Efficacy, Safety and Tolerability of Pioglitazone-Azilsartan in Subjects With Type 2 Diabetes Mellitus

This study has been terminated.

(Combination formulation concerns)

Sponsor:

Information provided by:

Takeda Global Research & Development Center, Inc.

ClinicalTrials.gov Identifier:

NCT00376181

First received: September 12, 2006

Last updated: June 17, 2010

Last verified: June 2010

History of Changes

Tracking Information

First Received Date ^ICMJE

September 12, 2006

Last Updated Date

June 17, 2010

Start Date ^ICMJE

June 2006

Primary Completion Date

May 2007 (final data collection date for primary outcome measure)

Current Primary Outcome Measures ^ICMJE

Change from Baseline in Glycosylated Hemoglobin. [ Time Frame: Baseline and Week 24 ] [ Designated as safety issue: No ]
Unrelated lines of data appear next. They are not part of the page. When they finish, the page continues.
import Summits.Ventures.HodgeRepro2.A2HardLefschetzMain
import Summits.Ventures.HodgeRepro2.A2TwelvePlanes

/-!
# A2 annex — hard Lefschetz with the section's numbers: `|ι| = 12`, `L^8 : ⋀^4 → ⋀^{20}` bijective, and (A9)'s `y'' = (L^8)^{-1} z`

Cell pub-hodge-repro2, seat p6 (Tier-4 sub-claim A2). The twelve-plane instance of
`A2HardLefschetzMain` (ι = `Fin 12`, `2|ι| = 24 = 2 dim B`): for every `θ = Σ_p c_p E_p` with all
`c_p ≠ 0`,

* `hardLefschetz_twelve` — `θ^8 ∧ · : ⋀^4 → ⋀^{20}` is bijective (Voisin Theorem 6.25 at `n = 12`,
  `k = 4`, the E40 datum of row 75's structure `HardLefschetz D θ`, now a theorem of the model);
* `lefschetz_surjOn_twelve` — `θ ∧ · : ⋀^d → ⋀^{d+2}` is onto for `11 ≤ d ≤ 22`;
* `yPP` — (A9)'s class `y'' = (L^8)^{-1}(z)` for `z ∈ ⋀^{20}`, with `θ^8 ∧ y'' = z`, `y'' ∈ ⋀^4` and
  its uniqueness (`theta_pow_eight_mul_yPP`, `yPP_mem`, `yPP_unique`).

Nothing about varieties is asserted (A0.3 (ii) identifies the model with `H^*(B, ℂ)`; row 7's
`z = f_*[S] ∈ H^{20}(B)` is the prose's class).
-/

namespace Summit.Ventures.HodgeRepro2.A2HardLefschetzTwelve

open WeilPlanes WeilCoproduct A2HardLefschetzMain A2TwelvePlanes

/-- HARD LEFSCHETZ FOR TWELVE PLANES: `θ^8 ∧ ·` maps `⋀^4` bijectively onto `⋀^{20}`. -/
theorem hardLefschetz_twelve {c : ι₁₂ → ℂ} (hc : ∀ p, c p ≠ 0) :
    Set.BijOn (fun x => theta c ^ 8 * x) (grading ι₁₂ 4 : Set (A ι₁₂))
      (grading ι₁₂ 20 : Set (A ι₁₂)) := by
  have h := hardLefschetz_bijOn hc (k := 4) (by rw [card_twelve]; norm_num)
  rw [card_twelve] at h
  norm_num at h
  exact h

/-- Above the middle, `θ ∧ · : ⋀^d → ⋀^{d+2}` is onto for `11 ≤ d ≤ 22` (twelve planes). -/
theorem lefschetz_surjOn_twelve {c : ι₁₂ → ℂ} (hc : ∀ p, c p ≠ 0) {d : ℕ} (hd : 11 ≤ d)
    (hd' : d ≤ 22) :
    Set.SurjOn (fun x => theta c * x) (grading ι₁₂ d : Set (A ι₁₂))
      (grading ι₁₂ (d + 2) : Set (A ι₁₂)) :=
  lef_surjOn_of_le hc (by rw [card_twelve]; omega) (by rw [card_twelve]; omega)

/-- (A9)'s class `y'' = (L^8)^{-1}(z)` for `z ∈ ⋀^{20}`: the unique `y ∈ ⋀^4` with `θ^8 ∧ y = z`. -/
noncomputable def yPP (c : ι₁₂ → ℂ) (hc : ∀ p, c p ≠ 0) {z : A ι₁₂} (hz : z ∈ grading ι₁₂ 20) :
    A ι₁₂ :=
  Classical.choose ((hardLefschetz_twelve hc).surjOn hz)

/-- `y'' ∈ ⋀^4`. -/
theorem yPP_mem (c : ι₁₂ → ℂ) (hc : ∀ p, c p ≠ 0) {z : A ι₁₂} (hz : z ∈ grading ι₁₂ 20) :
    yPP c hc hz ∈ grading ι₁₂ 4 :=
  (Classical.choose_spec ((hardLefschetz_twelve hc).surjOn hz)).1

/-- `θ^8 ∧ y'' = z`. -/
theorem theta_pow_eight_mul_yPP (c : ι₁₂ → ℂ) (hc : ∀ p, c p ≠ 0) {z : A ι₁₂}
    (hz : z ∈ grading ι₁₂ 20) : theta c ^ 8 * yPP c hc hz = z :=
  (Classical.choose_spec ((hardLefschetz_twelve hc).surjOn hz)).2

/-- Uniqueness of `y''` in `⋀^4`. -/
theorem yPP_unique (c : ι₁₂ → ℂ) (hc : ∀ p, c p ≠ 0) {z : A ι₁₂} (hz : z ∈ grading ι₁₂ 20)
    {y : A ι₁₂} (hy : y ∈ grading ι₁₂ 4) (hyz : theta c ^ 8 * y = z) : y = yPP c hc hz :=
  (hardLefschetz_twelve hc).injOn hy (yPP_mem c hc hz)
    (by rw [hyz, theta_pow_eight_mul_yPP])

end Summit.Ventures.HodgeRepro2.A2HardLefschetzTwelve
The change between the value of Glycosylated Hemoglobin (the concentration of glucose bound to hemoglobin as a percent of the absolute maximum that can be bound) collected at week 24 or including final visit, and Glycosylated Hemoglobin collected at baseline.

Original Primary Outcome Measures ^ICMJE

A1C

Change History

Complete list of historical versions of study NCT00376181 on ClinicalTrials.gov Archive Site

Current Secondary Outcome Measures ^ICMJE

Change from Baseline in Diastolic Blood Pressure [ Time Frame: Baseline and Weeks 4, 8, 12, 16, 20, and 24. ] [ Designated as safety issue: No ]
The change between Diastolic Blood Pressure measured at each week indicated including final visit and Diastolic Blood Pressure measured at baseline.
Change from Baseline in Systolic Blood Pressure [ Time Frame: Baseline and Weeks 4, 8, 12, 16, 20, and 24 ] [ Designated as safety issue: No ]
The change between Systolic Blood Pressure measured at each week indicated including final visit and Systolic Blood Pressure measured at baseline.
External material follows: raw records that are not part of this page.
import Summits.HodgeConjecture.HodgeConjecture.Theorems.VHCAbelianSchemesRoadRegimeAdditive
import HarnessLib

/-!
# Road b02 (`VHCAbelianSchemesRoad`, D-0059) — the `closes`-shape KERNEL for the ADDITIVE (SPAN) form of regime 2:
# node (U), row b02 and `HC_AV` from the door and the DIAGONAL `(2m, m)` of the additive graded crux

research route conditional on HC_CM; not a corollary; Q11.4-sentence-2 already refuted in dim ≥ 3.
(cell line of seat ab-andre-2: research route, not a corollary; conditional on HC_CM plus one named minimal statement.)

THEOREMS ONLY (no definition, no named fact, no sorry; `HC_CM` occurs nowhere). Companion of
`VHCAbelianSchemesRoadRegimeAdditive.lean` (the predicates `LefAtExceptionalRegimeAtAdd` / `AdmissibleRepresentativesLefAtDegAdd`, single ⟹
additive, the per-pencil lemma `not_countable_algebraicityLocus_of_lefAtDegAdd`, regime 2 (additive) ⟹ the additive graded crux).
Seat ab-andre-2 gen 66 (K-ADD of director-hodge R11.3, 2026-08-27; evidence #49 / #51 on item stmt-HodgeConjecture-20707); helper
`--supports stmt-HodgeConjecture-20707`; the route file, its `closes` glue of record, the binders of record and the skeleton are NOT touched.

* §4 engine twins of `VHCAbelianSchemesRoadDiagonal.lean` §3–§4 VERBATIM with `AdmissibleRepresentativesLefAtDeg ↦
  AdmissibleRepresentativesLefAtDegAdd` (lower shadow, middle lift of the padded pencil, `HCUpToDim G`): node (U), row b02 and `HC_AV`
  from the door and the DIAGONAL `(2m, m)` of the additive graded crux; `hc_av_of_exceptionalRegimeAtAdd_diagonal_two` door-generic.
* §5 the kernel heads over the twisted door: `hc_av_of_exceptionalRegimeAtAdd_twisted_diagonal_two` (EVERY admissibility notion
  `Adm`, door `TwistedPerfectDoorVHC C Adm` VERBATIM, NO inclusion hypothesis — regime 1 is datum-free in additive form), its instance
  `hc_av_of_exceptionalRegimeAtAdd_admTw'_diagonal_two` at the road's PRIMED door `AdmTw'` with EXACTLY the binder shape of the glue of
  record `hc_av_of_exceptionalRegimeAt_admTw'_diagonal_two` (`hC hDiag hDoor hR h₂₁ h₂₂`) but `hDiag` the ADDITIVE diagonal slice; the
  `(6, 3)`-on twins granted `HCUpToDim 5`; «slice of record ⟹ additive slice» (so the rev-22 binders also feed the additive kernel —
  not restated as a theorem: its statement would coincide with the glue of record `hc_av_of_exceptionalRegimeAt_admTw'_diagonal_two`).

NOT claimed: any cell of either regime; anything about `HC_CM`. References: [BrosnanFangNiePearlstein2009] §6 Lemma 48;
[Lieberman1968]; [KerrPearlstein2011] §3.1; [CharlesSchnell2014Notes] Conj. 11.3.1, Prop. 11.3.11, Cor. 11.3.6; [BuchweitzFlenner2003]
§5 Thm. 5.1; [Markman2025SurveySecant] Cor. 1.3; [Markman2025SecantWeil] Thm. 1.4.1, Thm. 1.5.1; [Andre1996Motifs] §6.3;
[GortzWedhorn2023] Thm. 27.291; [Pridham2024Semiregularity] Cor. 2.25, Rem. 2.26; [VoisinHodgeII2003] §10.2.3.
-/

noncomputable section

open CategoryTheory CategoryTheory.Limits AlgebraicGeometry Topology MonoidalCategory CartesianMonoidalCategory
Original Secondary Outcome Measures ^ICMJE

Not Provided

Current Other Outcome Measures ^ICMJE

Not Provided

Original Other Outcome Measures ^ICMJE

Not Provided

Descriptive Information

Brief Title ^ICMJE

Efficacy, Safety and Tolerability of Pioglitazone-Azilsartan in Subjects With Type 2 Diabetes Mellitus

Official Title ^ICMJE

A Phase 3 Double-Blind, Randomized, Placebo-Controlled Study to Determine the Efficacy, Safety, and Tolerability of AD-4833-536 in the Treatment of Subjects With Type 2 Diabetes

Brief Summary

The purpose of this study is to evaluate the efficacy and safety of pioglitazone-azilsartan, once daily (QD), in subjects with type 2 diabetes mellitus with poor glycemic control.

Detailed Description

Type 2 diabetes is a chronic disease. In the United States, an estimated 21 million people have diabetes, with type 2 diabetes occurring in 90% to 95% of cases. Hypertension (high blood pressure) affects approximately 50 million individuals in the United States. The association of diabetes and hypertension is increased in this population; hypertension is more common in persons with diabetes while individuals with hypertension are 2.5 times more likely to develop diabetes than those who have normal blood pressure. As a result, more than 70% of adults with diabetes have hypertension (defined as having blood pressure greater than or equal to 130/80 mm Hg or using prescription medication for hypertension).

Patients with type 2 diabetes and hypertension are at high risk of other illnesses and death. Diabetes and hypertension are associated with insulin resistance (normal amounts of insulin are no adequate to produce a normal insulin response from fat, muscle and liver cells). and hyperinsulinemia (excess levels of insulin in the blood), which are independent risk factors for cardiovascular (heart vessel) disease. Individuals with type 2 diabetes carry a 2 to 4- time greater risk of cardiovascular disease and stroke compared with the general population. Uncontrolled hypertension also is associated with an increased risk of cardiovascular disease and stroke.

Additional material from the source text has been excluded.